import Summits.KontsevichZagierPeriods.KontsevichZagierPeriods.Theorems.HodgeColevelSameDegreeStrength
import Summits.KontsevichZagierPeriods.KontsevichZagierPeriods.Theorems.ComplexOrientationsOrientationKernelDimensionOneMerge
import Literature.NumberTheory.Transcendental.KZDirichletCharts

/-!
# `SameDegreeConjecture` (stmt-KontsevichZagierPeriods-6178) — strength of its dimension-wise split

Support file for the crux-strategist census of the HodgeColevel crux `SameDegreeConjecture`
(`≡ KontsevichZagierPeriods`, `SameDegreeStrength.sameDegreeConjecture_iff_kontsevichZagierPeriods`).
Its only typed decomposition with a proved assembly is the split by the dimension
(`SameDegreeStrength.kontsevichZagierPeriods_of_sameDegreeOne_of_twoUp`; the registered skeleton
`Cruxes/SameDegreeConjecture/Lines/birth.lean` cuts the same way):
`SameDegreeConjecture ⟸ SameDegreeOne ∧ SDC_{≥ 2}` (`SDC_{≥ 2}` := same degree in every `d ≥ 2`).

Write `Flat` for the (absurd, but unrefuted in print and in the tree) statement that EVERY KZ
integral representation is move-equivalent to a `1`-dimensional one — the collapse of the degree
filtration of the calculus to level one (at the level of values its negation is J. Wan's Problem 1:
exhibit a period of degree `≥ 3`). This file proves, unconditionally,

  **`SDC_{≥ 2} ↔ (Flat ∨ KontsevichZagierPeriods)`**  (`sameDegreeTwoUp_iff_flat_or_kontsevichZagierPeriods`)

and `Flat → (SameDegreeOne ↔ KontsevichZagierPeriods)` (`sameDegreeOne_iff_kontsevichZagierPeriods_of_flat`):
the top piece is the summit in every world in which some period has degree `≥ 3` — e.g. given ANY
of the route's degree items, each of which refutes `Flat` (`not_flat_of_incompressible`,
`not_flat_of_piSquaredDegree`) — and in the `Flat` world the bottom piece is the summit. The engine
is `of_mem_relations_dimOne_of_sameDegreeAt`, the **collapse at the least non-flat dimension `D`**
(three moves, no normal form, no transcendence input): split a non-compressing `D`-dimensional `q`
along `x_D = 2` (rule (1a)) — one half `p` still does not compress to dimension `1`, else the halves
MERGE in dimension one (`ComplexOrientations.OrientationKernel.exists_add_sub_mem_relations_one`);
lift a value-`0` representation `s` of dimension `1` into the band `x_D ∈ [j, j+1]` missed by `p`
(rule (3)) and glue (rule (1a)); the glued `A` has the value of `p` and is incompressible (`A ∼ t`,
`dim t < D` ⇒ `t ∼ t₁`, `dim t₁ = 1`, by minimality ⇒ `[p] ≡ [t₁] + [s.neg] ≡ [c]` by the merge);
same degree at `D` gives `A ∼ p`, so the lift of `s`, hence `s`, is a relation.
§§4–5: the instance through the support item `PiSquaredDegree`, and the birth skeleton's cube stubs.

References: M. Kontsevich, D. Zagier, *Periods* (2001), §1.2, rules (1)–(3), Conjecture 1,
Problem 2 [cite: KontsevichZagierPeriods2001, §1.2]; J. Wan, *Degrees of periods*, arXiv:1102.2273
(2011), Def. 3.1, Prop. 3.2, Problem 1; J. Viu-Sos, *Periods of Kontsevich–Zagier I: a semi-canonical
reduction*, arXiv:1509.01097, §1 (non-uniqueness of the dimension; degree of a period).
-/

noncomputable section

open MeasureTheory Set
open Literature.NumberTheory.Transcendental
open Summit.KontsevichZagierPeriods.KontsevichZagierPeriods.Theses.HodgeColevel
open Summit.KontsevichZagierPeriods.ComplexOrientations.OrientationKernel
  (exists_add_sub_mem_relations_one)

namespace Summit.KontsevichZagierPeriods.HodgeColevel.SameDegreeTwoUpStrength

/-! ## §1 Bookkeeping: compression to dimension one, incompressibility, lifts into a band -/

/-- If every representation of dimension `< D` compresses to dimension `1`, a representation not
equivalent to any `1`-dimensional one is not equivalent to anything of dimension `< D`.
[Kontsevich–Zagier 2001, §1.2] [folklore] -/
theorem incompressible_of_not_equivalent_one {D : ℕ}
    (hlow : ∀ k < D, ∀ t : KZ.IntegralRep k, ∃ t₁ : KZ.IntegralRep 1, KZ.Equivalent t t₁)
    {d : ℕ} (p : KZ.IntegralRep d) (hp : ∀ t₁ : KZ.IntegralRep 1, ¬ KZ.Equivalent p t₁) :
    ∀ k < D, ∀ t : KZ.IntegralRep k, ¬ KZ.Equivalent p t := fun k hk t hpt => by
  obtain ⟨t₁, ht₁⟩ := hlow k hk t
  exact hp t₁ (hpt.trans ht₁)

/-- Lift of a `1`-dimensional representation to dimension `n + 2` inside the band
`x_{n+2} ∈ [j, j+1]` (iterated slabs, rule (3)). [Kontsevich–Zagier 2001, §1.2] [folklore] -/
theorem exists_lift_band (s : KZ.IntegralRep 1) (n j : ℕ) :
    ∃ L : KZ.IntegralRep (n + 2), KZ.Equivalent s L ∧
      ∀ z ∈ L.domain, (j : ℝ) ≤ z (Fin.last (n + 1)) ∧ z (Fin.last (n + 1)) ≤ j + 1 := by
  obtain ⟨M, hM⟩ := s.exists_equivalent_of_le (show 1 ≤ n + 1 by omega)
  exact ⟨M.slab j, hM.trans (M.equivalent_slab j), fun z hz => ⟨hz.2.1, hz.2.2⟩⟩

/-! ## §2 Collapse at the least non-flat dimension -/

/-- **Collapse, banded form** at `D = n + 2`: same degree at `D`, compression of everything below
`D` to dimension `1`, and ONE `D`-dimensional `p` not compressing to dimension `1` and supported off
the band `x_D ∈ [j, j+1]` force zero form in dimension `1` (glue the lift of `s` into the band to
`p`; the glued representation has the value of `p` and is incompressible by the merge in dimension
one; same degree at `D` then makes the lift of `s`, hence `s`, a relation).
[Kontsevich–Zagier 2001, §1.2 Conjecture 1, rules (1)–(3)] [folklore] -/
theorem of_mem_relations_dimOne_of_sameDegreeAt_of_band {n : ℕ}
    (hS : ∀ r r' : KZ.IntegralRep (n + 2),
      (∀ k < n + 2, ∀ t : KZ.IntegralRep k, ¬ KZ.Equivalent r t) →
      (∀ k < n + 2, ∀ t : KZ.IntegralRep k, ¬ KZ.Equivalent r' t) → r.value = r'.value →
      KZ.Equivalent r r')
    (hlow : ∀ k < n + 2, ∀ t : KZ.IntegralRep k, ∃ t₁ : KZ.IntegralRep 1, KZ.Equivalent t t₁)
    (p : KZ.IntegralRep (n + 2)) (hp : ∀ t : KZ.IntegralRep 1, ¬ KZ.Equivalent p t)
    (j : ℕ) (hband : ∀ z ∈ p.domain, z (Fin.last (n + 1)) < j ∨ (j : ℝ) + 1 < z (Fin.last (n + 1)))
    (s : KZ.IntegralRep 1) (hs0 : s.value = 0) : KZ.of s ∈ KZ.relations := by
  -- rule (3): lift `s` into the band; the lift misses `p`
  obtain ⟨L, hsL, hLband⟩ := exists_lift_band s n j
  have hsL' : KZ.of s - KZ.of L ∈ KZ.relations := hsL
  have hdisj : Disjoint p.domain L.domain := Set.disjoint_left.2 fun z hzp hzL => by
    obtain ⟨h₁, h₂⟩ := hLband z hzL
    rcases hband z hzp with h | h <;> linarith
  -- rule (1a): glue
  obtain ⟨A, hglue⟩ : ∃ A : KZ.IntegralRep (n + 2),
      KZ.of A - KZ.of p - KZ.of L ∈ KZ.relations :=
    ⟨p.glue L hdisj, KZ.domainAddRel_subset_relations
      (KZ.IntegralRep.of_glue_sub_sub_mem_domainAddRel p L hdisj)⟩
  -- values (soundness of the moves)
  have hL0 : L.value = 0 := (KZ.Equivalent.value_eq_holds hsL).symm.trans hs0
  have hAval : A.value = p.value := by
    have h := KZ.relations_le_ker_eval_holds hglue
    rwa [AddMonoidHom.mem_ker, map_sub, map_sub, KZ.eval_of, KZ.eval_of, KZ.eval_of, hL0,
      sub_zero, sub_eq_zero] at h
  -- incompressibility of `p` and of the glued representation
  have hpinc := incompressible_of_not_equivalent_one hlow p hp
  have hAinc : ∀ k < n + 2, ∀ t : KZ.IntegralRep k, ¬ KZ.Equivalent A t := by
    refine incompressible_of_not_equivalent_one hlow A fun t₁ ht₁ => ?_
    -- merge `t₁` and `s.neg` INSIDE dimension one: `[t₁] + [s.neg] ≡ [c]`
    obtain ⟨c, hc⟩ := exists_add_sub_mem_relations_one t₁ s.neg
    refine hp c ?_
    have e : KZ.of p - KZ.of c = (KZ.of A - KZ.of t₁) - (KZ.of A - KZ.of p - KZ.of L) +
        (KZ.of s - KZ.of L) + (KZ.of t₁ + KZ.of s.neg - KZ.of c) - (KZ.of s + KZ.of s.neg) := by
      abel
    show KZ.of p - KZ.of c ∈ KZ.relations
    rw [e]
    exact KZ.relations.sub_mem (KZ.relations.add_mem (KZ.relations.add_mem
      (KZ.relations.sub_mem ht₁ hglue) hsL') hc) (SameDegreeStrength.of_add_of_neg_mem_relations s)
  -- same degree at `D`: the glued representation is `p`, so the lift of `s` is a relation
  have hAp : KZ.of A - KZ.of p ∈ KZ.relations := hS A p hAinc hpinc hAval
  have hL : KZ.of L ∈ KZ.relations := by
    have e : KZ.of L = (KZ.of A - KZ.of p) - (KZ.of A - KZ.of p - KZ.of L) := by abel
    rw [e]
    exact KZ.relations.sub_mem hAp hglue
  have e : KZ.of s = (KZ.of s - KZ.of L) + KZ.of L := by abel
  rw [e]
  exact KZ.relations.add_mem hsL' hL

open MvPolynomial in
/-- **Collapse at the least non-flat dimension**, band hypothesis removed: split `q` along
`x_D = 2` (rule (1a)); both halves compressing to dimension `1` would merge there and compress `q`;
the half that does not misses the band `[2, 3]` (lower) or `[0, 1]` (upper).
[Kontsevich–Zagier 2001, §1.2 Conjecture 1, rules (1)–(3)] [folklore] -/
theorem of_mem_relations_dimOne_of_sameDegreeAt {n : ℕ}
    (hS : ∀ r r' : KZ.IntegralRep (n + 2),
      (∀ k < n + 2, ∀ t : KZ.IntegralRep k, ¬ KZ.Equivalent r t) →
      (∀ k < n + 2, ∀ t : KZ.IntegralRep k, ¬ KZ.Equivalent r' t) → r.value = r'.value →
      KZ.Equivalent r r')
    (hlow : ∀ k < n + 2, ∀ t : KZ.IntegralRep k, ∃ t₁ : KZ.IntegralRep 1, KZ.Equivalent t t₁)
    (q : KZ.IntegralRep (n + 2)) (hq : ∀ t : KZ.IntegralRep 1, ¬ KZ.Equivalent q t)
    (s : KZ.IntegralRep 1) (hs0 : s.value = 0) : KZ.of s ∈ KZ.relations := by
  classical
  -- rule (1a): split `q` along the hyperplane `x_D = 2`
  have hH : Literature.ModelTheory.ExponentialFields.IsSemialgebraic ℚ
      {z : Fin (n + 2) → ℝ | z (Fin.last (n + 1)) < 2} := by
    simpa using Literature.ModelTheory.ExponentialFields.isSemialgebraic_setOf_eval_lt (k := ℚ)
      (R := ℝ) (X (Fin.last (n + 1)) : MvPolynomial (Fin (n + 2)) ℚ) 2
  have hE₁ := q.isSemialgebraic_domain.inter hH
  have hE₂ := q.isSemialgebraic_domain.diff hH
  set q₁ : KZ.IntegralRep (n + 2) := q.restrict _ hE₁ Set.inter_subset_left with hq₁
  set q₂ : KZ.IntegralRep (n + 2) := q.restrict _ hE₂ Set.sdiff_subset with hq₂
  have hd : Disjoint q₁.domain q₂.domain :=
    Set.disjoint_sdiff_right.mono_left Set.inter_subset_right
  have hsplit : KZ.of q - KZ.of q₁ - KZ.of q₂ ∈ KZ.relations :=
    KZ.domainAddRel_subset_relations ⟨n + 2, q, q₁, q₂, (Set.inter_union_sdiff _ _).symm,
      by rw [hd.inter_eq]; exact measure_empty, fun _ _ => rfl, fun _ _ => rfl, rfl⟩
  -- one half does not compress to dimension one (else merge the halves in dimension one)
  have key : (∀ t : KZ.IntegralRep 1, ¬ KZ.Equivalent q₁ t) ∨
      (∀ t : KZ.IntegralRep 1, ¬ KZ.Equivalent q₂ t) := by
    by_contra h
    push Not at h
    obtain ⟨⟨a, ha⟩, ⟨b, hb⟩⟩ := h
    obtain ⟨c, hc⟩ := exists_add_sub_mem_relations_one a b
    refine hq c ?_
    have e : KZ.of q - KZ.of c = (KZ.of q - KZ.of q₁ - KZ.of q₂) + (KZ.of q₁ - KZ.of a) +
        (KZ.of q₂ - KZ.of b) + (KZ.of a + KZ.of b - KZ.of c) := by
      abel
    show KZ.of q - KZ.of c ∈ KZ.relations
    rw [e]
    exact KZ.relations.add_mem (KZ.relations.add_mem (KZ.relations.add_mem hsplit ha) hb) hc
  rcases key with h₁ | h₂
  · -- the lower half misses the band `[2, 3]`
    refine of_mem_relations_dimOne_of_sameDegreeAt_of_band hS hlow q₁ h₁ 2 (fun z hz => ?_) s hs0
    have hz' : z ∈ q.domain ∩ {z : Fin (n + 2) → ℝ | z (Fin.last (n + 1)) < 2} := hz
    have hlt : z (Fin.last (n + 1)) < 2 := hz'.2
    left
    exact_mod_cast hlt
  · -- the upper half misses the band `[0, 1]`
    refine of_mem_relations_dimOne_of_sameDegreeAt_of_band hS hlow q₂ h₂ 0 (fun z hz => ?_) s hs0
    have hz' : z ∈ q.domain \ {z : Fin (n + 2) → ℝ | z (Fin.last (n + 1)) < 2} := hz
    have hle : ¬ z (Fin.last (n + 1)) < 2 := hz'.2
    right
    push_cast
    linarith [not_lt.mp hle]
---
Please retype exactly, and only, the lines starting at the one that contains "set q₁ : KZ.IntegralRep" and ending with the last line of the material.

◆ Solved exercise ◆
  set q₁ : KZ.IntegralRep (n + 2) := q.restrict _ hE₁ Set.inter_subset_left with hq₁
  set q₂ : KZ.IntegralRep (n + 2) := q.restrict _ hE₂ Set.sdiff_subset with hq₂
  have hd : Disjoint q₁.domain q₂.domain :=
    Set.disjoint_sdiff_right.mono_left Set.inter_subset_right
  have hsplit : KZ.of q - KZ.of q₁ - KZ.of q₂ ∈ KZ.relations :=
    KZ.domainAddRel_subset_relations ⟨n + 2, q, q₁, q₂, (Set.inter_union_sdiff _ _).symm,
      by rw [hd.inter_eq]; exact measure_empty, fun _ _ => rfl, fun _ _ => rfl, rfl⟩
  -- one half does not compress to dimension one (else merge the halves in dimension one)
  have key : (∀ t : KZ.IntegralRep 1, ¬ KZ.Equivalent q₁ t) ∨
      (∀ t : KZ.IntegralRep 1, ¬ KZ.Equivalent q₂ t) := by
    by_contra h
    push Not at h
    obtain ⟨⟨a, ha⟩, ⟨b, hb⟩⟩ := h
    obtain ⟨c, hc⟩ := exists_add_sub_mem_relations_one a b
    refine hq c ?_
    have e : KZ.of q - KZ.of c = (KZ.of q - KZ.of q₁ - KZ.of q₂) + (KZ.of q₁ - KZ.of a) +
        (KZ.of q₂ - KZ.of b) + (KZ.of a + KZ.of b - KZ.of c) := by
      abel
    show KZ.of q - KZ.of c ∈ KZ.relations
    rw [e]
    exact KZ.relations.add_mem (KZ.relations.add_mem (KZ.relations.add_mem hsplit ha) hb) hc
  rcases key with h₁ | h₂
  · -- the lower half misses the band `[2, 3]`
    refine of_mem_relations_dimOne_of_sameDegreeAt_of_band hS hlow q₁ h₁ 2 (fun z hz => ?_) s hs0
    have hz' : z ∈ q.domain ∩ {z : Fin (n + 2) → ℝ | z (Fin.last (n + 1)) < 2} := hz
    have hlt : z (Fin.last (n + 1)) < 2 := hz'.2
    left
    exact_mod_cast hlt
  · -- the upper half misses the band `[0, 1]`
    refine of_mem_relations_dimOne_of_sameDegreeAt_of_band hS hlow q₂ h₂ 0 (fun z hz => ?_) s hs0
    have hz' : z ∈ q.domain \ {z : Fin (n + 2) → ℝ | z (Fin.last (n + 1)) < 2} := hz
    have hle : ¬ z (Fin.last (n + 1)) < 2 := hz'.2
    right
    push_cast
    linarith [not_lt.mp hle]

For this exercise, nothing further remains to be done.